> _Aim of the exercise_: Type out the entries again, matching each one exactly.
· · · ·
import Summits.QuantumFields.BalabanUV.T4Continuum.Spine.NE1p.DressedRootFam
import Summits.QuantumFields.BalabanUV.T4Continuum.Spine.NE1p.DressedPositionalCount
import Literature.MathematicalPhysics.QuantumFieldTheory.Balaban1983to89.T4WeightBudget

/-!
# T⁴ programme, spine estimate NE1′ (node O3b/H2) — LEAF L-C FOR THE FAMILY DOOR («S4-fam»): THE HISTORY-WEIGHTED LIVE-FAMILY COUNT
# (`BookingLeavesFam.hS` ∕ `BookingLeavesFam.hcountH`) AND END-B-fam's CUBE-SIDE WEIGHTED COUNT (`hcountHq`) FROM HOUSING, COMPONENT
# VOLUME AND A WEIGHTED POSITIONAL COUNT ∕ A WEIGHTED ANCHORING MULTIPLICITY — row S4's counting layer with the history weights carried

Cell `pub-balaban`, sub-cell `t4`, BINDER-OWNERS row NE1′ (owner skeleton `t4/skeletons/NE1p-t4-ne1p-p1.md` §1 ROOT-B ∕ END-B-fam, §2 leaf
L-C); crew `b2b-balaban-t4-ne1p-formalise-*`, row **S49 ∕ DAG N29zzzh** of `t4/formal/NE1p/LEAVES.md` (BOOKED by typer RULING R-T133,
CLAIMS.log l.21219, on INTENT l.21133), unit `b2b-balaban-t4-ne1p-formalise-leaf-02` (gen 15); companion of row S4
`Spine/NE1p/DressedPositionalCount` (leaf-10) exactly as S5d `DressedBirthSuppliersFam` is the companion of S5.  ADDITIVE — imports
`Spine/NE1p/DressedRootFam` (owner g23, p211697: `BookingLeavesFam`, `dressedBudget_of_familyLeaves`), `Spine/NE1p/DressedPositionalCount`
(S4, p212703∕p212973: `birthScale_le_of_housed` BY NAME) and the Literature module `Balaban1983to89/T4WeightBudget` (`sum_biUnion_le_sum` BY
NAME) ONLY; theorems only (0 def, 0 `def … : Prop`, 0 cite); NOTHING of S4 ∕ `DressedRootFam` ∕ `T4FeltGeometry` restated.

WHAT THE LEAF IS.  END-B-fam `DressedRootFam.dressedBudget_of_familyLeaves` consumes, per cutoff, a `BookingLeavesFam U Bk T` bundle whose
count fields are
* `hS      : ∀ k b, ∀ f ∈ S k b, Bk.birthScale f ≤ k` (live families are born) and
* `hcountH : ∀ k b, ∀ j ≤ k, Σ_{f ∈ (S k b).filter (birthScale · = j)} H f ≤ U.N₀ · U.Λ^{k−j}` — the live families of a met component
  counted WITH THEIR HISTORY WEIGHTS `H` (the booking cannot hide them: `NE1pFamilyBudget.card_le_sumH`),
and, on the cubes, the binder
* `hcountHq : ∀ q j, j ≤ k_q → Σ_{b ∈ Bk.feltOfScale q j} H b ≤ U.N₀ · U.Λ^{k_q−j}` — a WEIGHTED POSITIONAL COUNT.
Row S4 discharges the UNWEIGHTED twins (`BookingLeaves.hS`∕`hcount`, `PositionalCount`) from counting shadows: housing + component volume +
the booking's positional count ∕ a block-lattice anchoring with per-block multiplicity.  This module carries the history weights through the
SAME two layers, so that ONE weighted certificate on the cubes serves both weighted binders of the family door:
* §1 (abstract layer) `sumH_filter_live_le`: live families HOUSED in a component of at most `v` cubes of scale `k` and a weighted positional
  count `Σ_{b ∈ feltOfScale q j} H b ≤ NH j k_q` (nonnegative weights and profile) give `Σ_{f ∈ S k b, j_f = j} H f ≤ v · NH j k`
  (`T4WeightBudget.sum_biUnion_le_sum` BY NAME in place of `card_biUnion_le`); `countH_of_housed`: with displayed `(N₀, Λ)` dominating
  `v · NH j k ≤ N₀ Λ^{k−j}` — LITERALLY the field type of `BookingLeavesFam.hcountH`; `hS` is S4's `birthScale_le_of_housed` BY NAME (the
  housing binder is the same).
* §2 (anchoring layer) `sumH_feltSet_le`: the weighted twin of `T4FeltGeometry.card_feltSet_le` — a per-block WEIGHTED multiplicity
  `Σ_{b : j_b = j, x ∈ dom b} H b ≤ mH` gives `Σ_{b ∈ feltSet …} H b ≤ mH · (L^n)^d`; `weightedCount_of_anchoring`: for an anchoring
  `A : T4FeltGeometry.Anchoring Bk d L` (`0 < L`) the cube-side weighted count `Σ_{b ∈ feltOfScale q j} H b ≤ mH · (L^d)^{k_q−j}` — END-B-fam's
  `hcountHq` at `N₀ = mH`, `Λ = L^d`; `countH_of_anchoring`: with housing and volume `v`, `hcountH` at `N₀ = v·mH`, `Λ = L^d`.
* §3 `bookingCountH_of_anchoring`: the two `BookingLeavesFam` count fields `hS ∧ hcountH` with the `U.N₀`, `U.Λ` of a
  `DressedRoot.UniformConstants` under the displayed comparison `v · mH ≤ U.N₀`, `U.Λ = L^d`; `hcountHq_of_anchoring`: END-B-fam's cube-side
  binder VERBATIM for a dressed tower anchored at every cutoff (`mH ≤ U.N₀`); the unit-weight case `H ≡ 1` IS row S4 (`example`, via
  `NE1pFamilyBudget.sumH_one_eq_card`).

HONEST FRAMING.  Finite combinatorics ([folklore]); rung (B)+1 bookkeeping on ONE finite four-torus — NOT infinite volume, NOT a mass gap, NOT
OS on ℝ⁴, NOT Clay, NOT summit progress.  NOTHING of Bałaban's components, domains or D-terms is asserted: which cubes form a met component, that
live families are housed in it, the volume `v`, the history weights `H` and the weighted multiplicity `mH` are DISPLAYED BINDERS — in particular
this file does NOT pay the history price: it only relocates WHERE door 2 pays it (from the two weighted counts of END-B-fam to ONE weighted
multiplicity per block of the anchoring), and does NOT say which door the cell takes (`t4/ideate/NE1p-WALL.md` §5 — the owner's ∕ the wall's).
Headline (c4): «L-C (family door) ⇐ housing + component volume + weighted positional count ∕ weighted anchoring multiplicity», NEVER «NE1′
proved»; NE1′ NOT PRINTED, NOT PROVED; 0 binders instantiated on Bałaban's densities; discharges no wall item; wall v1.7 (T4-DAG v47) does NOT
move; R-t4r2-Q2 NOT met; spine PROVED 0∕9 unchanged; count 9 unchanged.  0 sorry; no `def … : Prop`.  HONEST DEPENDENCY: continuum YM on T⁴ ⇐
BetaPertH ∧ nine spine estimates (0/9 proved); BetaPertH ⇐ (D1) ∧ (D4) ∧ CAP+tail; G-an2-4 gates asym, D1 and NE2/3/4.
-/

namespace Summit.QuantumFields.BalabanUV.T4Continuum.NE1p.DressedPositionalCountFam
· · · ·
> _Task solution_:
import Summits.QuantumFields.BalabanUV.T4Continuum.Spine.NE1p.DressedRootFam
import Summits.QuantumFields.BalabanUV.T4Continuum.Spine.NE1p.DressedPositionalCount
import Literature.MathematicalPhysics.QuantumFieldTheory.Balaban1983to89.T4WeightBudget

/-!
# T⁴ programme, spine estimate NE1′ (node O3b/H2) — LEAF L-C FOR THE FAMILY DOOR («S4-fam»): THE HISTORY-WEIGHTED LIVE-FAMILY COUNT
# (`BookingLeavesFam.hS` ∕ `BookingLeavesFam.hcountH`) AND END-B-fam's CUBE-SIDE WEIGHTED COUNT (`hcountHq`) FROM HOUSING, COMPONENT
# VOLUME AND A WEIGHTED POSITIONAL COUNT ∕ A WEIGHTED ANCHORING MULTIPLICITY — row S4's counting layer with the history weights carried

Cell `pub-balaban`, sub-cell `t4`, BINDER-OWNERS row NE1′ (owner skeleton `t4/skeletons/NE1p-t4-ne1p-p1.md` §1 ROOT-B ∕ END-B-fam, §2 leaf
L-C); crew `b2b-balaban-t4-ne1p-formalise-*`, row **S49 ∕ DAG N29zzzh** of `t4/formal/NE1p/LEAVES.md` (BOOKED by typer RULING R-T133,
CLAIMS.log l.21219, on INTENT l.21133), unit `b2b-balaban-t4-ne1p-formalise-leaf-02` (gen 15); companion of row S4
`Spine/NE1p/DressedPositionalCount` (leaf-10) exactly as S5d `DressedBirthSuppliersFam` is the companion of S5.  ADDITIVE — imports
`Spine/NE1p/DressedRootFam` (owner g23, p211697: `BookingLeavesFam`, `dressedBudget_of_familyLeaves`), `Spine/NE1p/DressedPositionalCount`
(S4, p212703∕p212973: `birthScale_le_of_housed` BY NAME) and the Literature module `Balaban1983to89/T4WeightBudget` (`sum_biUnion_le_sum` BY
NAME) ONLY; theorems only (0 def, 0 `def … : Prop`, 0 cite); NOTHING of S4 ∕ `DressedRootFam` ∕ `T4FeltGeometry` restated.

WHAT THE LEAF IS.  END-B-fam `DressedRootFam.dressedBudget_of_familyLeaves` consumes, per cutoff, a `BookingLeavesFam U Bk T` bundle whose
count fields are
* `hS      : ∀ k b, ∀ f ∈ S k b, Bk.birthScale f ≤ k` (live families are born) and
* `hcountH : ∀ k b, ∀ j ≤ k, Σ_{f ∈ (S k b).filter (birthScale · = j)} H f ≤ U.N₀ · U.Λ^{k−j}` — the live families of a met component
  counted WITH THEIR HISTORY WEIGHTS `H` (the booking cannot hide them: `NE1pFamilyBudget.card_le_sumH`),
and, on the cubes, the binder
* `hcountHq : ∀ q j, j ≤ k_q → Σ_{b ∈ Bk.feltOfScale q j} H b ≤ U.N₀ · U.Λ^{k_q−j}` — a WEIGHTED POSITIONAL COUNT.
Row S4 discharges the UNWEIGHTED twins (`BookingLeaves.hS`∕`hcount`, `PositionalCount`) from counting shadows: housing + component volume +
the booking's positional count ∕ a block-lattice anchoring with per-block multiplicity.  This module carries the history weights through the
SAME two layers, so that ONE weighted certificate on the cubes serves both weighted binders of the family door:
* §1 (abstract layer) `sumH_filter_live_le`: live families HOUSED in a component of at most `v` cubes of scale `k` and a weighted positional
  count `Σ_{b ∈ feltOfScale q j} H b ≤ NH j k_q` (nonnegative weights and profile) give `Σ_{f ∈ S k b, j_f = j} H f ≤ v · NH j k`
  (`T4WeightBudget.sum_biUnion_le_sum` BY NAME in place of `card_biUnion_le`); `countH_of_housed`: with displayed `(N₀, Λ)` dominating
  `v · NH j k ≤ N₀ Λ^{k−j}` — LITERALLY the field type of `BookingLeavesFam.hcountH`; `hS` is S4's `birthScale_le_of_housed` BY NAME (the
  housing binder is the same).
* §2 (anchoring layer) `sumH_feltSet_le`: the weighted twin of `T4FeltGeometry.card_feltSet_le` — a per-block WEIGHTED multiplicity
  `Σ_{b : j_b = j, x ∈ dom b} H b ≤ mH` gives `Σ_{b ∈ feltSet …} H b ≤ mH · (L^n)^d`; `weightedCount_of_anchoring`: for an anchoring
  `A : T4FeltGeometry.Anchoring Bk d L` (`0 < L`) the cube-side weighted count `Σ_{b ∈ feltOfScale q j} H b ≤ mH · (L^d)^{k_q−j}` — END-B-fam's
  `hcountHq` at `N₀ = mH`, `Λ = L^d`; `countH_of_anchoring`: with housing and volume `v`, `hcountH` at `N₀ = v·mH`, `Λ = L^d`.
* §3 `bookingCountH_of_anchoring`: the two `BookingLeavesFam` count fields `hS ∧ hcountH` with the `U.N₀`, `U.Λ` of a
  `DressedRoot.UniformConstants` under the displayed comparison `v · mH ≤ U.N₀`, `U.Λ = L^d`; `hcountHq_of_anchoring`: END-B-fam's cube-side
  binder VERBATIM for a dressed tower anchored at every cutoff (`mH ≤ U.N₀`); the unit-weight case `H ≡ 1` IS row S4 (`example`, via
  `NE1pFamilyBudget.sumH_one_eq_card`).

HONEST FRAMING.  Finite combinatorics ([folklore]); rung (B)+1 bookkeeping on ONE finite four-torus — NOT infinite volume, NOT a mass gap, NOT
OS on ℝ⁴, NOT Clay, NOT summit progress.  NOTHING of Bałaban's components, domains or D-terms is asserted: which cubes form a met component, that
live families are housed in it, the volume `v`, the history weights `H` and the weighted multiplicity `mH` are DISPLAYED BINDERS — in particular
this file does NOT pay the history price: it only relocates WHERE door 2 pays it (from the two weighted counts of END-B-fam to ONE weighted
multiplicity per block of the anchoring), and does NOT say which door the cell takes (`t4/ideate/NE1p-WALL.md` §5 — the owner's ∕ the wall's).
Headline (c4): «L-C (family door) ⇐ housing + component volume + weighted positional count ∕ weighted anchoring multiplicity», NEVER «NE1′
proved»; NE1′ NOT PRINTED, NOT PROVED; 0 binders instantiated on Bałaban's densities; discharges no wall item; wall v1.7 (T4-DAG v47) does NOT
move; R-t4r2-Q2 NOT met; spine PROVED 0∕9 unchanged; count 9 unchanged.  0 sorry; no `def … : Prop`.  HONEST DEPENDENCY: continuum YM on T⁴ ⇐
BetaPertH ∧ nine spine estimates (0/9 proved); BetaPertH ⇐ (D1) ∧ (D4) ∧ CAP+tail; G-an2-4 gates asym, D1 and NE2/3/4.
-/

namespace Summit.QuantumFields.BalabanUV.T4Continuum.NE1p.DressedPositionalCountFam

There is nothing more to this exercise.